Static analysis-based malware detection of Portable Executable (PE) files has evolved remarkably since the release of the EMBER dataset in 2018. Yet evaluation methodology and model explainability continue to suffer from critical challenges that limit real-world implementation. This literature review explores five thematic clusters: Traditional Machine Learning, Deep Learning, Ensemble and Hybrid Architectures, Explainable AI (XAI), and Zero-day Detection with Concept Drift. The review analyzes 27 primary studies and 15 supporting references for a total of 42 studies published between 2018 and early 2026. The review shows that gradient boosted decision tree steadily offers better baseline performance. In comparison, ensemble and hybrid architectures show the highest accuracy overall. That being said, this comes with the cost of reduced explainability and an increase in computational overhead. Deep Learning methods make the performance gap thinner but bring up transparency and resource concerns. And the emerging Large Language Model (LLM)-based approaches remaining premature and unverified. Across all of the five clusters, six intersecting gaps are identified, the most notable being the near-universal dependence on random instead of temporal train/test splits.
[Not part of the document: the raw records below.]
import Mathlib.Analysis.InnerProductSpace.LinearPMap
import Mathlib.Analysis.InnerProductSpace.Positive
import Mathlib.Analysis.InnerProductSpace.Spectrum
import Mathlib.Analysis.InnerProductSpace.Adjoint
import Mathlib.Algebra.Algebra.Spectrum.Basic
import Mathlib.Analysis.SpecialFunctions.Exp
import Literature.Analysis.UnboundedOperators.SymmetricPMap
import HarnessLib

-- provenance: harness21/H21/H21/Prelude/UnbddOp/SpectralGap.lean @ 7fd1621 (interim HEAD d8f2665); M5 mechanical rewrite
/-!
# Spectral gap above the ground state

Trunk: UnbddOp (prelude item C2 `SpectralGap`; notion `spectral_gap_unbounded`, used by the
constructive-QFT mass-gap and Hubbard gap statements).

We formalise "the Hamiltonian `H ≥ 0` has a unique ground state `Ω` and a gap `Δ > 0` above it"
at three levels:

* **form level** for a partially defined operator `A : E →ₗ.[𝕜] E` (no completeness needed):
  `LinearPMap.HasFormGap A Ω Δ` — `A ≥ 0`, `A Ω = 0`, and `A ≥ Δ` in the form sense on
  `dom A ∩ {Ω}ᗮ`; degenerate version `LinearPMap.HasFormGapAbove A V E₀ Δ` with a ground
  eigenspace `V` at energy `E₀`;
* **operator level** (`[CompleteSpace E]`): `LinearPMap.HasGroundStateGap`,
  `LinearPMap.HasSpectralGapAbove` add `IsSelfAdjoint A`; by the min–max principle
  (Reed–Simon IV, Theorem XIII.1) this is the usual spectral statement
  `σ(H) ∖ {E₀} ⊆ [E₀ + Δ, ∞)`;
* **bounded operators** `T : E →L[𝕜] E`: `ContinuousLinearMap.groundEnergy`,
  `ContinuousLinearMap.spectralGap`, `ContinuousLinearMap.HasSpectralGap` phrased with Mathlib's
  `spectrum 𝕜 T`, and the transfer-matrix form `ContinuousLinearMap.HasTransferGap`
  (`T = e^{-H}`, gap `m` means `T ≤ e^{-m}` on `{Ω}ᗮ`; Glimm–Jaffe, *Quantum Physics*, §6.1).
  Only `HasSpectralGap` (which mentions `IsSelfAdjoint T`, i.e. the adjoint) needs
  `[CompleteSpace E]`.

Sources: Reed–Simon, *Methods of Modern Mathematical Physics IV*, §XIII.1 (min–max) and
§XIII.12 (non-degenerate ground states) [ReedSimonIV1978]; Reed–Simon I, §VII.3
[ReedSimonI1980]; Glimm–Jaffe, *Quantum Physics*, §6.1, §19 [GlimmJaffeQP1987].
Finite-dimensional sanity check against Mathlib's `LinearMap.IsSymmetric.eigenvalues`
(which are *antitone*, `LinearMap.IsSymmetric.eigenvalues_antitone`: the ground energy is the
*last* eigenvalue).

## Mathlib

Used without redefinition: `spectrum 𝕜 T`, `IsSelfAdjoint`, `ContinuousLinearMap.IsPositive`,
`Module.End.eigenspace`, `LinearMap.IsSymmetric.eigenvalues`, `LinearMap.toContinuousLinearMap`,
`LinearMap.toPMap`, `Submodule.span` (`𝕜 ∙ Ω`) and `Submodule.orthogonal` (`Kᗮ`), plus the H21
prelude `LinearPMap.IsPositive`, `IsBoundedBelowOn`, `infRayleighOn`, `eigenspace`, `kernel`.
Mathlib has no spectral gap / ground energy vocabulary (searched `spectralGap`, `groundEnergy`,
`groundState`).

## Design choices

* All declarations are deliberate dot-notation extensions in the Mathlib namespaces
  `LinearPMap`, `ContinuousLinearMap`, `LinearMap.IsSymmetric`; each docstring says so.
* `groundEnergy`/`spectralGap` are real `sInf`s and carry documented junk values; the predicate
  `HasSpectralGap` avoids them by its `finrank = 1` conjunct (which forces `E₀ ∈ σ(T)`).
* Real parts `re '' spectrum 𝕜 T` are used so that the definitions make sense uniformly over
  `RCLike 𝕜`; for self-adjoint `T` the spectrum is real anyway.
-/

noncomputable section

open RCLike

open scoped InnerProductSpace

variable {𝕜 E : Type*} [RCLike 𝕜] [NormedAddCommGroup E] [InnerProductSpace 𝕜 E]

local notation "⟪" x ", " y "⟫" => inner 𝕜 x y

namespace LinearPMap

/-! ### Form-level gap for partially defined operators -/

section Form

/-- (Dot-notation extension of Mathlib's `LinearPMap`.) `A.HasFormGap Ω Δ`: the partially
defined operator `A` is positive, `Ω ≠ 0` lies in `dom A` with `A Ω = 0` (a ground state at
energy `0`), `0 < Δ`, and `A ≥ Δ` in the form sense on `dom A ∩ {Ω}ᗮ`
(`Δ ‖x‖² ≤ re ⟪x, A x⟫` for `x ⊥ Ω`). This is the quadratic-form version of
"unique ground state with gap `Δ`" (Reed–Simon IV, §XIII.1 and §XIII.12; Glimm–Jaffe,
*Quantum Physics*, §6.1). No completeness of `E` is required. [folklore] -/
def HasFormGap (A : E →ₗ.[𝕜] E) (Ω : E) (Δ : ℝ) : Prop :=
  A.IsPositive ∧ Ω ≠ 0 ∧ (∃ h : Ω ∈ A.domain, A ⟨Ω, h⟩ = 0) ∧ 0 < Δ ∧
    A.IsBoundedBelowOn (𝕜 ∙ Ω)ᗮ Δ

/-- (Dot-notation extension of Mathlib's `LinearPMap`.) Degenerate form-level gap:
`A.HasFormGapAbove V E₀ Δ` says that `A` is symmetric with `A ≥ E₀`, the non-trivial submodule
`V` consists of eigenvectors for the ground energy `E₀`, `0 < Δ`, and `A ≥ E₀ + Δ` in the form
sense on `dom A ∩ Vᗮ` (Reed–Simon IV, §XIII.1; this is the shape of the Hubbard-model gap
statements, where the ground state may be degenerate). [folklore] -/
def HasFormGapAbove (A : E →ₗ.[𝕜] E) (V : Submodule 𝕜 E) (E₀ Δ : ℝ) : Prop :=
  A.IsSymmetric ∧ A.IsBoundedBelowOn ⊤ E₀ ∧ V ≠ ⊥ ∧ V ≤ A.eigenspace (E₀ : 𝕜) ∧ 0 < Δ ∧
    A.IsBoundedBelowOn Vᗮ (E₀ + Δ)

/-- (Dot-notation extension of Mathlib's `LinearPMap`.) The best form gap above the ground state
`Ω`: the infimum of the Rayleigh quotient of `A` on `dom A ∩ {Ω}ᗮ` (min–max, Reed–Simon IV,
Theorem XIII.1). Inherits the junk value `0` of `LinearPMap.infRayleighOn` (empty index or
unbounded below); use under `HasFormGap`. [folklore] -/
def groundStateGap (A : E →ₗ.[𝕜] E) (Ω : E) : ℝ :=
  A.infRayleighOn (𝕜 ∙ Ω)ᗮ

/-- Under a form gap the ground state is simple: the kernel of `A` is exactly the line `𝕜 ∙ Ω`
(Reed–Simon IV, §XIII.12, nondegenerate ground states, with Thm. XIII.1).
[cite: ReedSimonIV1978, §XIII.12 with Thm. XIII.1] -/
def HasFormGap.kernel_eq_span : Prop :=
  ∀ {A : E →ₗ.[𝕜] E} {Ω : E} {Δ : ℝ} (h : A.HasFormGap Ω Δ),
    A.kernel = 𝕜 ∙ Ω

/-- A form gap `Δ` may be weakened to any `0 < Δ' ≤ Δ`. [folklore] -/
theorem HasFormGap.anti {A : E →ₗ.[𝕜] E} {Ω : E} {Δ Δ' : ℝ} (h : A.HasFormGap Ω Δ)
    (hΔ' : 0 < Δ') (hle : Δ' ≤ Δ) : A.HasFormGap Ω Δ' :=
  ⟨h.1, h.2.1, h.2.2.1, hΔ', h.2.2.2.2.anti hle⟩

/-- A form gap with ground state `Ω` is a degenerate form gap above `E₀ = 0` with ground
eigenspace `V = 𝕜 ∙ Ω`. [folklore] -/
theorem HasFormGap.hasFormGapAbove {A : E →ₗ.[𝕜] E} {Ω : E} {Δ : ℝ} (h : A.HasFormGap Ω Δ) :
    A.HasFormGapAbove (𝕜 ∙ Ω) 0 Δ := by
  obtain ⟨hpos, hΩ0, ⟨hΩd, hAΩ⟩, hΔ, hbd⟩ := h
  refine ⟨hpos.isSymmetric, ((isPositive_iff_isBoundedBelowOn_top A).mp hpos).2, ?_, ?_, hΔ,
    by simpa using hbd⟩
  · simpa [Submodule.span_singleton_eq_bot] using hΩ0
  · rw [Submodule.span_le, Set.singleton_subset_iff]
    exact mem_eigenspace_iff.mpr ⟨hΩd, by simpa using hAΩ⟩

/-- A form gap `Δ` is at most the best gap `groundStateGap A Ω`, provided `dom A ∩ {Ω}ᗮ ≠ 0`
(otherwise `groundStateGap` is the junk value `0`; Reed–Simon IV, Theorem XIII.1). [folklore] -/
theorem HasFormGap.le_groundStateGap {A : E →ₗ.[𝕜] E} {Ω : E} {Δ : ℝ} (h : A.HasFormGap Ω Δ)
    (hne : ∃ x : A.domain, (x : E) ∈ (𝕜 ∙ Ω)ᗮ ∧ (x : E) ≠ 0) : Δ ≤ A.groundStateGap Ω :=
  le_infRayleighOn_of_isBoundedBelowOn h.2.2.2.2 hne

end Form

/-! ### Operator-level gap (self-adjoint operators) -/

section SelfAdjoint

variable [CompleteSpace E]

/-- (Dot-notation extension of Mathlib's `LinearPMap`.) `A.HasGroundStateGap Ω Δ`: `A` is
self-adjoint (Mathlib's `IsSelfAdjoint` for `LinearPMap.instStar`) and has the form gap
`HasFormGap Ω Δ`. For a self-adjoint `H` this **is** the spectral statement
"`H ≥ 0`, `H Ω = 0`, `0` is a simple eigenvalue and `σ(H) ∖ {0} ⊆ [Δ, ∞)`", by the min–max
principle (Reed–Simon IV, Theorem XIII.1; Glimm–Jaffe, *Quantum Physics*, §6.1). [folklore] -/
def HasGroundStateGap (A : E →ₗ.[𝕜] E) (Ω : E) (Δ : ℝ) : Prop :=
  IsSelfAdjoint A ∧ A.HasFormGap Ω Δ

/-- (Dot-notation extension of Mathlib's `LinearPMap`.) `A.HasSpectralGapAbove V E₀ Δ`: `A` is
self-adjoint and has the degenerate form gap `HasFormGapAbove V E₀ Δ`; by min–max this says
`inf σ(A) = E₀`, `V` consists of ground states and `σ(A) ∖ {E₀} ⊆ [E₀ + Δ, ∞)` when moreover
`V = eigenspace E₀` (Reed–Simon IV, Theorem XIII.1). [folklore] -/
def HasSpectralGapAbove (A : E →ₗ.[𝕜] E) (V : Submodule 𝕜 E) (E₀ Δ : ℝ) : Prop :=
  IsSelfAdjoint A ∧ A.HasFormGapAbove V E₀ Δ

/-- A ground-state gap is in particular a form gap (by definition). [folklore] -/
theorem HasGroundStateGap.hasFormGap {A : E →ₗ.[𝕜] E} {Ω : E} {Δ : ℝ}
    (h : A.HasGroundStateGap Ω Δ) : A.HasFormGap Ω Δ :=
  h.2

end SelfAdjoint

end LinearPMap

/-! ### Bounded operators: ground energy and spectral gap via the spectrum -/

namespace ContinuousLinearMap

section Spectrum

/-- (Dot-notation extension of Mathlib's `ContinuousLinearMap`.) The *ground energy*
`inf re σ(T)` of a bounded operator (Reed–Simon IV, §XIII.1).
**Junk value**: `sInf ∅ = 0` when `spectrum 𝕜 T = ∅`, which Mathlib cannot exclude over
`𝕜 = ℝ`; also `0` if `re '' σ(T)` were unbounded below (it is not: the spectrum is bounded). [folklore] -/
def groundEnergy (T : E →L[𝕜] E) : ℝ :=
  sInf (re '' spectrum 𝕜 T)

/-- (Dot-notation extension of Mathlib's `ContinuousLinearMap`.) The *spectral gap*
`inf (re σ(T) ∖ {E₀}) - E₀` above the ground energy `E₀ = T.groundEnergy`
(Reed–Simon IV, §XIII.1). **Junk value** `-E₀` when `re '' σ(T) ⊆ {E₀}` (then the `sInf` is
over `∅`); statements use it only under `HasSpectralGap`. [folklore] -/
def spectralGap (T : E →L[𝕜] E) : ℝ :=
  sInf ((re '' spectrum 𝕜 T) \ {T.groundEnergy}) - T.groundEnergy

/-- (Dot-notation extension of Mathlib's `ContinuousLinearMap`.) Transfer-matrix form of the
gap: for `T = e^{-H}` a positive bounded operator with `T Ω = Ω` (`Ω ≠ 0` the vacuum),
`T.HasTransferGap Ω m` says `0 < m` and `re ⟪T x, x⟫ ≤ e^{-m} ‖x‖²` for all `x ⊥ Ω`, i.e.
`H ≥ m` on `{Ω}ᗮ` (Glimm–Jaffe, *Quantum Physics*, §6.1, Theorem 6.1.3 ff.; Osterwalder–Schrader
reconstruction). No completeness of `E` is required. [folklore] -/
def HasTransferGap (T : E →L[𝕜] E) (Ω : E) (m : ℝ) : Prop :=
  T.IsPositive ∧ Ω ≠ 0 ∧ T Ω = Ω ∧ 0 < m ∧
    ∀ x ∈ (𝕜 ∙ Ω)ᗮ, re ⟪T x, x⟫ ≤ Real.exp (-m) * ‖x‖ ^ 2

end Spectrum

section Bounded

variable [CompleteSpace E]

/-- (Dot-notation extension of Mathlib's `ContinuousLinearMap`.) `T.HasSpectralGap Δ`: `T` is
self-adjoint, `0 < Δ`, the ground energy `E₀ = T.groundEnergy` is a *simple* eigenvalue
(`finrank (eigenspace T E₀) = 1`), and `re σ(T) ⊆ {E₀} ∪ [E₀ + Δ, ∞)`
(Reed–Simon IV, §XIII.1 and §XIII.12). The `finrank = 1` conjunct forces `E₀ ∈ σ(T)`, so
there is no empty-spectrum vacuity despite the junk value of `groundEnergy`. The predicate is
antitone in `Δ` on `(0, ∞)`. [folklore] -/
def HasSpectralGap (T : E →L[𝕜] E) (Δ : ℝ) : Prop :=
  IsSelfAdjoint T ∧ 0 < Δ ∧
    Module.finrank 𝕜 (Module.End.eigenspace (T : E →ₗ[𝕜] E) (T.groundEnergy : 𝕜)) = 1 ∧
    re '' spectrum 𝕜 T ⊆ {T.groundEnergy} ∪ Set.Ici (T.groundEnergy + Δ)

/-- A spectral gap `Δ` may be weakened to any `0 < Δ' ≤ Δ`. [folklore] -/
theorem HasSpectralGap.anti {T : E →L[𝕜] E} {Δ Δ' : ℝ} (h : T.HasSpectralGap Δ)
    (hΔ' : 0 < Δ') (hle : Δ' ≤ Δ) : T.HasSpectralGap Δ' := by
  refine ⟨h.1, hΔ', h.2.2.1, h.2.2.2.trans (Set.union_subset_union_right _ ?_)⟩
  exact Set.Ici_subset_Ici.mpr (by linarith)

/-- Bridge between the unbounded and the bounded formulation: for a bounded self-adjoint `T`
with ground energy `0`, and `Ω ≠ 0` with `T Ω = 0`, the `LinearPMap` `(↑T).toPMap ⊤` has a
ground-state gap `Δ` at `Ω` iff `T` has the spectral gap `Δ` (min–max principle, Reed–Simon IV,
Theorem XIII.1: `T ≥ Δ` in the form sense on `{Ω}ᗮ` iff `σ(T|{Ω}ᗮ) ⊆ [Δ, ∞)`; and `Ω ≠ 0`,
`T Ω = 0`, `finrank (eigenspace T 0) = 1` together say `eigenspace T 0 = 𝕜 ∙ Ω`).
[cite: ReedSimonIV1978, Thm. XIII.1 (min–max principle)] -/
def hasGroundStateGap_toPMap_iff : Prop :=
  ∀ {T : E →L[𝕜] E} (hT : IsSelfAdjoint T) (h0 : T.groundEnergy = 0) {Ω : E} (hΩ0 : Ω ≠ 0) (hΩ : T Ω = 0) (Δ : ℝ),
    ((T : E →ₗ[𝕜] E).toPMap ⊤).HasGroundStateGap Ω Δ ↔ T.HasSpectralGap Δ

/-- Any `Δ` with `T.HasSpectralGap Δ` is at most the numerical spectral gap, provided the
spectrum is not reduced to the ground energy (otherwise `spectralGap` is junk). Definition
chasing on `HasSpectralGap` / `spectralGap`. [folklore] -/
def le_spectralGap_of_hasSpectralGap : Prop :=
  ∀ {T : E →L[𝕜] E} {Δ : ℝ} (h : T.HasSpectralGap Δ) (hne : ((re '' spectrum 𝕜 T) \ {T.groundEnergy}).Nonempty),
    Δ ≤ T.spectralGap

/-- Under `HasSpectralGap Δ` the numerical spectral gap is positive (indeed `≥ Δ`, see
`le_spectralGap_of_hasSpectralGap`), provided the spectrum is not reduced to the ground energy
(guarding the junk value `-E₀` of `spectralGap`, e.g. `T = 1` on a one-dimensional space). [folklore] -/
def HasSpectralGap.spectralGap_pos : Prop :=
  ∀ {T : E →L[𝕜] E} {Δ : ℝ} (h : T.HasSpectralGap Δ) (hne : ((re '' spectrum 𝕜 T) \ {T.groundEnergy}).Nonempty),
    0 < T.spectralGap

/- interim proof relied on results that are now named facts (D-0014); demoted to a fact by the M5 import, proof preserved:
:=
  h.2.1.trans_le (le_spectralGap_of_hasSpectralGap h hne)
-/

/-- Spectral characterisation of the transfer-matrix gap: `T.HasTransferGap Ω m` iff `T` is
self-adjoint with `re σ(T) ⊆ [0, e^{-m}] ∪ {1}`, `0 < m`, and the eigenvalue `1` is simple with
eigenvector `Ω ≠ 0` (spectral theorem for bounded self-adjoint operators; Glimm–Jaffe,
*Quantum Physics*, §6.1; Reed–Simon I, §VII.3). [cite: ReedSimonI1980, §VII.3 (spectral theorem)] -/
def hasTransferGap_iff_spectrum : Prop :=
  ∀ {T : E →L[𝕜] E} {Ω : E} {m : ℝ},
    T.HasTransferGap Ω m ↔
      IsSelfAdjoint T ∧ Ω ≠ 0 ∧ 0 < m ∧
        re '' spectrum 𝕜 T ⊆ Set.Icc 0 (Real.exp (-m)) ∪ {1} ∧
        Module.End.eigenspace (T : E →ₗ[𝕜] E) 1 = 𝕜 ∙ Ω

end Bounded

end ContinuousLinearMap

/-! ### Finite-dimensional sanity check -/

namespace LinearMap.IsSymmetric

variable [FiniteDimensional 𝕜 E] [CompleteSpace E]

/-- (Dot-notation extension of Mathlib's `LinearMap.IsSymmetric`.) Finite-dimensional sanity
check: for a symmetric `T` on a space of dimension `n + 2`, `T` (as a continuous linear map) has
a spectral gap `Δ` iff `0 < Δ` and the lowest eigenvalue plus `Δ` is at most the second lowest.
(The hypothesis `[CompleteSpace E]` is automatic, `FiniteDimensional.complete`, but not a
Mathlib instance since it depends on `𝕜`.)
Mathlib's `LinearMap.IsSymmetric.eigenvalues` are sorted in *decreasing* order
(`eigenvalues_antitone`), so the ground energy is the entry `Fin.last (n+1)` and the first
excited level is `Fin.castSucc (Fin.last n)` (Reed–Simon IV, §XIII.1, finite-dimensional
min–max). [cite: ReedSimonIV1978, Thm. XIII.1 (finite-dimensional min–max)] -/
def hasSpectralGap_toContinuousLinearMap_iff : Prop :=
  ∀ {T : E →ₗ[𝕜] E} (hT : T.IsSymmetric) {n : ℕ} (hn : Module.finrank 𝕜 E = n + 2) (Δ : ℝ),
    (LinearMap.toContinuousLinearMap T).HasSpectralGap Δ ↔
      0 < Δ ∧ hT.eigenvalues hn (Fin.last (n + 1)) + Δ ≤
        hT.eigenvalues hn (Fin.castSucc (Fin.last n))

end LinearMap.IsSymmetric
Other gaps include the lack of sufficient false positive rate reporting at operational thresholds, and the consistent separation between explainability and detection performance. Critically, no reviewed study achieved a successful integration of ensemble level accuracy, embedded explainability, and temporal oriented evaluation within a single framework. It’s a gap that this review specifically recognizes and highlights as the most crucial priority of the research in this field. The gaps explored can be addressed with the seven future research directions presented later in this review. The most critical one of them is the incorporation of ensemble accuracy, explainability and temporal evaluation in a unified framework. This is a combination that no reviewed study has achieved yet.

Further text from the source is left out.